Do You Really Use Youtube in Your EFL Classes? How?

Do you use You Tube in Your EFL classes? How?

Absolutely!

Like so many other English teachers, I begin teaching with student interests and habits in mind. Of course, I also want to take them from the old and familiar to new and unfamiliar while improving their English language skills. You Tube remains a powerful classroom tool to achieve that goal.

I’ve used YouTube to have students research job interview tips, stress patterns, pronunciation problems, and informational interviews. The results have been consistently positive as I have students write concise video reviews and email me their reviews for homework before the next class.

Then I slightly edit the reviews, watch the videos and add my own comments in blue ink, and combine the reviews into a single document that is emailed to all class members. “Use or lose” I say, but here are the reviews from your classmates. Result: almost every student watches every video recommended and spending far more time on the topic than I could allocate in class. It’s both popular and quite effective.

As English teachers, we are truly blessed to be working in the YouTube era.

Ask more. Know more. Share more. Speak more.

Create Compelling Conversations.

Visit www.CompellingConversations.com


3 comments

  1. Absolutely!

    I remember once having “entrepreneurship” as a theme in the textbook. The book featured Richard Branson, who obviously, is only “cool” in the UK and few had heard of him in our lesson in Germany.

    I told the students they could investigate RB and bring in whatever they learned, whether it was wikipedia, podcasts, videos, articles, FB, blogs – anything at all – their choice.

    I had some amazing results and learned a lot – but sticking to this theme – one of the students found an interview, and then another and then another – in total she watched 4 videos!

    She came into the next class with much to share. She was so motivated and very proud of the vocabulary she’d noticed and then looked up to ‘teach’ the rest of us.
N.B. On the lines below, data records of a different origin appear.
/-!
# Touching paths of plaquettes: planar realisation, reachable sets and exits

Topic `Literature/Probability/LatticeModels`. The combinatorial/topological glue between the
lattice inequality of the sign condition (`KCSignConditionLattice.lean`) and planar topology.
In the Kadanoff–Ceva rendering of the tree the walk on plaquettes defining the harmonic measure
with killing (`kcModHM`, `KCModifiedDirichlet.lean`) steps from a plaquette `f` to `sideNbr f j`
only across a side `j` that TOUCHES the free set `Λ` (`SideTouch Λ f j`: one of the two corners
of the side is free). We prove:

* `plaqCentre`, `plaqClosedSq`, `IsCornerOf`, `frozenSkeleton Λ` (the union of the closed unit
  segments joining adjacent frozen sites) — the planar objects attached to the lattice;
* **`segment_centre_corner_disjoint_frozenSkeleton`** — the half-diagonal from the centre of a
  plaquette to a FREE corner avoids the frozen skeleton; hence a touching step `f → sideNbr f j`
  is realised by the polyline centre → free corner → centre, a continuous path in
  `plaqClosedSq f ∪ plaqClosedSq (sideNbr f j)` avoiding `frozenSkeleton Λ` (`exists_path_of_touchAdj`);
* `touchReachable Λ avoid f₀ g` — reachability by touching steps through plaquettes off `avoid`,
  the finite reachable set `touchReach Λ avoid f₀ ⊆ insert f₀ (touchPlaquettes Λ)`, its closure
  under touching steps off `avoid` (`sideNbr_mem_touchReach`) and **the exit property**: a touching
  exit of `touchReach` lands in `avoid` (`mem_avoid_of_exit`) — the hypotheses `hexit`/`hclosed`/
  `hcarry` of `KCSignConditionLattice.lean` are of this form;
* **`not_touchReachable_of_separated`** — if every continuous planar path from `plaqCentre f₀` to
  `plaqCentre g` avoiding the frozen skeleton meets a set `C̄` all of whose plaquettes
  (closed squares meeting `C̄`) are avoided, then `g` is not reachable: the region `D` of the
  sign-condition argument (Chelkak–Smirnov 2012, proof of Thm. 6.1: "`D^δ ⊂ Ω^δ` the part of `Ω^δ`
  lying inside `C`") is confined by the contour together with the frozen skeleton.

Everything is `[folklore]` planar combinatorics; no named fact.

## References

* D. Chelkak, S. Smirnov, Invent. Math. 189 (2012) = arXiv:0910.2045, proof of Thm. 6.1 (the
  region `D^δ` and its boundary `C^δ ∪ (s^δ p^δ)`) [ChelkakSmirnov2012Ising].
* D. Chelkak, C. Hongler, K. Izyurov, Ann. of Math. 181 (2015), §3.3.1 [ChelkakHonglerIzyurovAnnals2015].
-/

noncomputable section
import Mathlib.Algebra.Homology.ShortComplex.Ab
import Mathlib.Algebra.Homology.ShortComplex.ExactFunctor
import Mathlib.Algebra.Homology.ShortComplex.PreservesHomology
import Mathlib.CategoryTheory.Abelian.FunctorCategory
import Mathlib.CategoryTheory.Sites.Abelian
import Mathlib.CategoryTheory.Sites.Limits
import HarnessLib

/-!
# Exactness of a short complex of abelian sheaves from sectionwise exactness

A short complex `F₁ → F₂ → F₃` of sheaves of abelian groups on a site is exact (in the abelian
category of sheaves) as soon as the complexes of sections `F₁(U) → F₂(U) → F₃(U)` are exact for
every object `U` — i.e. every section of `F₂` killed by `g` is, over the *same* `U`, the image of
a section of `F₁` (no refinement of `U` needed). This is the trivial direction of "exactness of
sheaves is local" (Milne II Thm. 2.15: (a) "`a : P(X_E) → S(X_E)` is exact", (b) "`0 → F' → F →
F''` is exact in `S(X_E)`" iff "in `P(X_E)`" iff "`0 → F'(U) → F(U) → F''(U)` is exact for all
`U`"; here we only use: exact as presheaves ⇒ exact as sheaves, because `a` is exact and
restricts to the identity on sheaves). Proved:

* `presheaf_exact_of_sections` : for presheaves of abelian groups, sectionwise exact ⇒ exact
  (homology in a functor category is computed objectwise, Mathlib `ShortComplex.mapHomologyIso`
  with `evaluation`, and `ShortComplex.ab_exact_iff`);
* `sheaf_exact_of_sections` : for sheaves, sectionwise exact ⇒ exact (apply the exact functor
  `presheafToSheaf`, Mathlib `ShortComplex.Exact.map`, and the counit isomorphism
  `sheafToPresheaf ⋙ presheafToSheaf ≅ 𝟭`).

Used for the exactness in the middle of the Artin–Schreier sequence on `Y_ét`
(`EtaleArtinSchreier*.lean`).

## References

* J. S. Milne, *Étale cohomology*, Princeton (reissue 2025; held copy, PDF pages): II Thm. 2.11
  (associated sheaf), II Thm. 2.15 (a), (b) (pp. 70–71). [Milne2025]

## Design notes

* Stated for `AddCommGrpCat.{w}`-valued (pre)sheaves on any site `(C, J)` with
  `HasSheafify J AddCommGrpCat.{w}`; nothing specific to schemes.
* Mathlib searches: no `ShortComplex.Exact` criterion for functor categories or sheaf categories
  (`exact_iff_evaluation`, "objectwise") was found; `Functor.isZero_iff`, `mapHomologyIso`,
  `Exact.map`, `exact_of_iso`, `mapNatIso` are Mathlib's. Nothing restated.
-/

universe w v u

open CategoryTheory Limits Opposite

namespace Literature.AlgebraicGeometry.Motives

variable {C : Type u} [Category.{v} C]

/-- **Sectionwise exact ⇒ exact, for presheaves of abelian groups**: if for every `U` every
`x₂ ∈ F₂(U)` with `g(x₂) = 0` is `f(x₁)` for some `x₁ ∈ F₁(U)`, then `F₁ → F₂ → F₃` is exact in
`Cᵒᵖ ⥤ Ab` (homology of presheaves is computed objectwise). [folklore] -/
theorem presheaf_exact_of_sections (T : ShortComplex (Cᵒᵖ ⥤ AddCommGrpCat.{w}))
    (h : ∀ (U : Cᵒᵖ) (x₂ : T.X₂.obj U), T.g.app U x₂ = 0 → ∃ x₁, T.f.app U x₁ = x₂) :
    T.Exact := by
  rw [ShortComplex.exact_iff_isZero_homology, Functor.isZero_iff]
  intro U
  refine IsZero.of_iso ?_ (T.mapHomologyIso ((evaluation Cᵒᵖ AddCommGrpCat.{w}).obj U)).symm
  rw [← ShortComplex.exact_iff_isZero_homology, ShortComplex.ab_exact_iff]
  exact h U

variable (J : GrothendieckTopology C) [HasSheafify J AddCommGrpCat.{w}]

/-- **Sectionwise exact ⇒ exact, for sheaves of abelian groups** (Milne II Thm. 2.15 (a), (b),
easy direction): if for every `U` every section `x₂ ∈ F₂(U)` with `g(x₂) = 0` is `f(x₁)` for some
`x₁ ∈ F₁(U)`, then `F₁ → F₂ → F₃` is exact in the abelian category `Sheaf J Ab` (the underlying
complex of presheaves is exact, sheafification `a` is exact, and `a ∘ (forget) ≅ id` on sheaves).
[cite: Milne2025, II Thm. 2.15 (a), (b)] -/
theorem sheaf_exact_of_sections (S : ShortComplex (Sheaf J AddCommGrpCat.{w}))
    (h : ∀ (U : Cᵒᵖ) (x₂ : S.X₂.obj.obj U), S.g.hom.app U x₂ = 0 →
      ∃ x₁, S.f.hom.app U x₁ = x₂) : S.Exact := by
  have hT : (S.map (sheafToPresheaf J AddCommGrpCat.{w})).Exact :=
    presheaf_exact_of_sections _ h
  have h2 := hT.map (presheafToSheaf J AddCommGrpCat.{w})
  exact ShortComplex.exact_of_iso
    (S.mapNatIso (asIso (sheafificationAdjunction J AddCommGrpCat.{w}).counit)) h2

end Literature.AlgebraicGeometry.Motives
    If I’d asked her to do an hour+ of homework, I’d probably have had whining students but because I let them choose – even through “youtube” – they did way more than requested and learned more than I could have taught.

    Karenne

  2. In my classes, I use famous songs on you tube as a listening exercise. The cool thing about it is that there’s usually the original and then all these variations of it from different accents from people all over the world. We listen to maybe 3 variations and discuss which is the easiest to understand, etc…nice for comparison and sometimes the students disagree with each other about which version they like best!

  3. Your classes sound like fun – and grounded in a realistic appreciation for accents and perceptions from across the globe.

    Thanks for sharing your best classroom practices!